Table 1 products of different specifications with common sintering process curve and sintering process curve sintering of the present invention after the rate of finished products contrast table
Can get according to data analysis in the table 1, sintering method of the present invention, under the situation that does not influence properties of product, to big product, its effect is obvious more, as to greater than the above product of Φ 40*32, rate of finished products can improve more than 10%, be that they have produced more internal stress in sintering process, eliminated well by internal stress of the present invention because of the big relative miscellaneous goods of part product, rate of finished products is largely increased, enterprise reduces cost, and the purpose that cuts the waste has reached, and benefit also can significantly promote.
Though introduce and described the specific embodiment of the present invention, the present invention is not limited thereto, but can also come specific implementation with the alternate manner in the scope that is in the technical scheme that defines in the claims.
Claims (10)
1, a kind of sintering method that is used for mass big neodymium-iron-boron magnets, its sintering process comprises temperature rise period, constant temperature holding stage and temperature-fall period, it is characterized in that the programming rate in the temperature rise period is identical with cooling rate in the temperature-fall period in same relatively section temperature.
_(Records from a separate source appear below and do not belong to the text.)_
import Literature.NumberTheory.Automorphic.SatakeParameterGenericBoundFlathProofs
import Literature.NumberTheory.Automorphic.LocalComponentGenericCuspForms
import HarnessLib

/-!
# Jacquet–Shalika's bound `|μ_{j,v}| ≤ q_v^{1/2}`: the assembly with Flath's input discharged

Topic `NumberTheory/Automorphic`; proof file (theorems only, no definition, no named fact) for the
named fact `norm_satakeParameter_le_sqrt` of `AutomorphicLFunctionProofs` (Jacquet–Shalika,
*On Euler products and the classification of automorphic representations I*, Amer. J. Math. **103**
(1981), (5.1.3) p. 554, proved in print by Cor. (2.5) p. 515 and Remark (2.6)(3)).

The printed architecture (`SatakeParameterGenericBound`) derives the fact in every rank from four
inputs: **(F)** existence of irreducible admissible local components (Flath), **(C)** the
unramified local–global dictionary (Flath), **(A)** genericity of cuspidal local components
(Piatetski-Shapiro, Shalika) and **(B)** Jacquet–Shalika's local Cor. (2.5). Of these, (C) is
discharged in `SatakeParameterGenericBoundFlathProofs`
(`Flath1979_isSatakeParameter_of_hasLocalComponentAt_holds`) and (F) in `GLnCuspidalSpectrumProofs`
(`exists_hasLocalComponentAt_holds`). This leaf records the resulting state of the reduction:

* `norm_satakeParameter_le_sqrt_of_isGeneric_of_normLt` — the named fact from **(A)** and **(B)**
  alone (the two remaining named facts `Shalika1974_isGeneric_of_hasLocalComponentAt` and
  `JacquetShalika1981_norm_lt_sqrt_of_isGeneric`);
* `norm_satakeParameter_le_sqrt_of_cuspFormZeroDetection_of_normLt` — the named fact from **(B)**
  and the *zero-detection of continuous cusp forms by their Whittaker coefficients* (the
  Fourier–Whittaker expansion, Cogdell (2004), Thm. 1.1; the proved reduction
  `Shalika1974_isGeneric_of_hasLocalComponentAt_of_cuspFormZeroDetection` of
  `LocalComponentGenericCuspForms`).

Unconditionally the fact is known in the tree for `n ≤ 2` (`norm_satakeParameter_le_sqrt_of_le_two`,
`SatakeParameterRankTwoBound`), and (B) for `n ≤ 2` (`JacquetShalika1981_norm_lt_sqrt_of_isGeneric_of_le_one`,
`JacquetShalika1981_norm_lt_sqrt_of_isGeneric_two`); for `n ≥ 3` the remaining inputs are exactly
(A) (equivalently the zero-detection) and (B) (equivalently, by `SatakeParameterGenericBoundProofs`,
the finiteness at `s = 1` of the unramified Rankin–Selberg self torus sum, Jacquet–Shalika's §1).

## References

* H. Jacquet, J. A. Shalika, *On Euler products and the classification of automorphic
  representations I*, Amer. J. Math. 103 (1981): (5.1.3) p. 554, Cor. (2.5) p. 515, Remark (2.6)
  [JacquetShalikaAJM1981].
* J. W. Cogdell, *Analytic theory of L-functions for GL_n*, in: An Introduction to the Langlands
  Program (2004), §1.1 Thm. 1.1, §1.2 [CogdellAnalyticTheory2004].
* D. Flath, *Decomposition of representations into tensor products*, Corvallis (1979), Thm. 3
  [Flath1979].
-/

noncomputable section

open scoped MatrixGroups
open NumberField IsDedekindDomain MeasureTheory

namespace Literature.NumberTheory.Automorphic

section Assembly

variable {n : ℕ} {K : Type} [Field K] [NumberField K]
  {μ : Measure (AdelicGroupData.gl n K).automorphicQuotient}
  [(AdelicGroupData.gl n K).IsAutomorphicMeasure μ]

/-- **Jacquet–Shalika's (5.1.3) from (A) genericity and (B) Cor. (2.5) alone.** With the existence
of irreducible admissible local components (`exists_hasLocalComponentAt_holds`, Flath) and the
unramified dictionary (`Flath1979_isSatakeParameter_of_hasLocalComponentAt_holds`) proved in the
tree, the named fact `norm_satakeParameter_le_sqrt` follows from the genericity of cuspidal local
components (`Shalika1974_isGeneric_of_hasLocalComponentAt`) and Jacquet–Shalika's local Cor. (2.5)
for the fields `K_v` (`JacquetShalika1981_norm_lt_sqrt_of_isGeneric`) — the proof of (5.1.3)
indicated in Remark (2.6)(3) of the source.
[cite: JacquetShalikaAJM1981, (5.1.3) p. 554, Cor. (2.5) p. 515, Remark (2.6)(3)] -/
theorem norm_satakeParameter_le_sqrt_of_isGeneric_of_normLt
    (hA : Shalika1974_isGeneric_of_hasLocalComponentAt (n := n) (K := K) (μ := μ))
    (hB : ∀ (v : HeightOneSpectrum (𝓞 K)) {V : Type} [AddCommGroup V] [Module ℂ V]
      (ρ : Representation ℂ (GL (Fin n) (v.adicCompletion K)) V),
      JacquetShalika1981_norm_lt_sqrt_of_isGeneric ρ) :
    norm_satakeParameter_le_sqrt (n := n) (K := K) (μ := μ) :=
  norm_satakeParameter_le_sqrt_of_isGeneric' exists_hasLocalComponentAt_holds hA hB

/-- **Jacquet–Shalika's (5.1.3) from the zero-detection of continuous cusp forms and Cor. (2.5).**
If every non-zero continuous cusp form on `GL_n(𝔸_K) ⧸ A_G GL_n(K)` has a non-zero global
Whittaker coefficient (the Fourier–Whittaker expansion of Piatetski-Shapiro and Shalika; Cogdell
(2004), Thm. 1.1 p. 176), then the local components are generic
(`Shalika1974_isGeneric_of_hasLocalComponentAt_of_cuspFormZeroDetection`, Cogdell (2004), §1.2),
and (5.1.3) follows from Cor. (2.5) by `norm_satakeParameter_le_sqrt_of_isGeneric_of_normLt`.
[cite: JacquetShalikaAJM1981, (5.1.3) p. 554, Remark (2.6)(3)]
[cite: CogdellAnalyticTheory2004, §1.2 p. 179 (Thm. 1.1 p. 176)] -/
theorem norm_satakeParameter_le_sqrt_of_cuspFormZeroDetection_of_normLt
    (hZ : ∀ [MeasurableSpace ↥(adelicUnipotent n K)] [BorelSpace ↥(adelicUnipotent n K)]
      (ν : Measure ↥(adelicUnipotent n K)) [ν.IsHaarMeasure]
      (Φ : (AdelicGroupData.gl n K).automorphicQuotient → ℂ), IsContinuousCuspForm n K μ Φ → Φ ≠ 0 →
      ∃ g : GL (Fin n) (AdeleRing (𝓞 K) K),
        whittakerCoeff ν (unipotentTateDomain n K) (adeleAddChar K)
          (invQuot (AdelicGroupData.gl n K) Φ) g ≠ 0)
    (hB : ∀ (v : HeightOneSpectrum (𝓞 K)) {V : Type} [AddCommGroup V] [Module ℂ V]
      (ρ : Representation ℂ (GL (Fin n) (v.adicCompletion K)) V),
      JacquetShalika1981_norm_lt_sqrt_of_isGeneric ρ) :
    norm_satakeParameter_le_sqrt (n := n) (K := K) (μ := μ) :=
  norm_satakeParameter_le_sqrt_of_isGeneric_of_normLt
    (Shalika1974_isGeneric_of_hasLocalComponentAt_of_cuspFormZeroDetection hZ) hB

end Assembly

end Literature.NumberTheory.Automorphic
2, sintering method as claimed in claim 1, wherein, the described temperature rise period comprises the process that intensification, constant temperature are incubated, heat up; Described temperature-fall period comprises the process that cooling, constant temperature are incubated, lower the temperature.
3, sintering method as claimed in claim 2, wherein, the temperature-rise period in the temperature rise period and again the programming rate of temperature-rise period equate; Temperature-fall period in temperature-fall period and again the cooling rate of temperature-fall period equate.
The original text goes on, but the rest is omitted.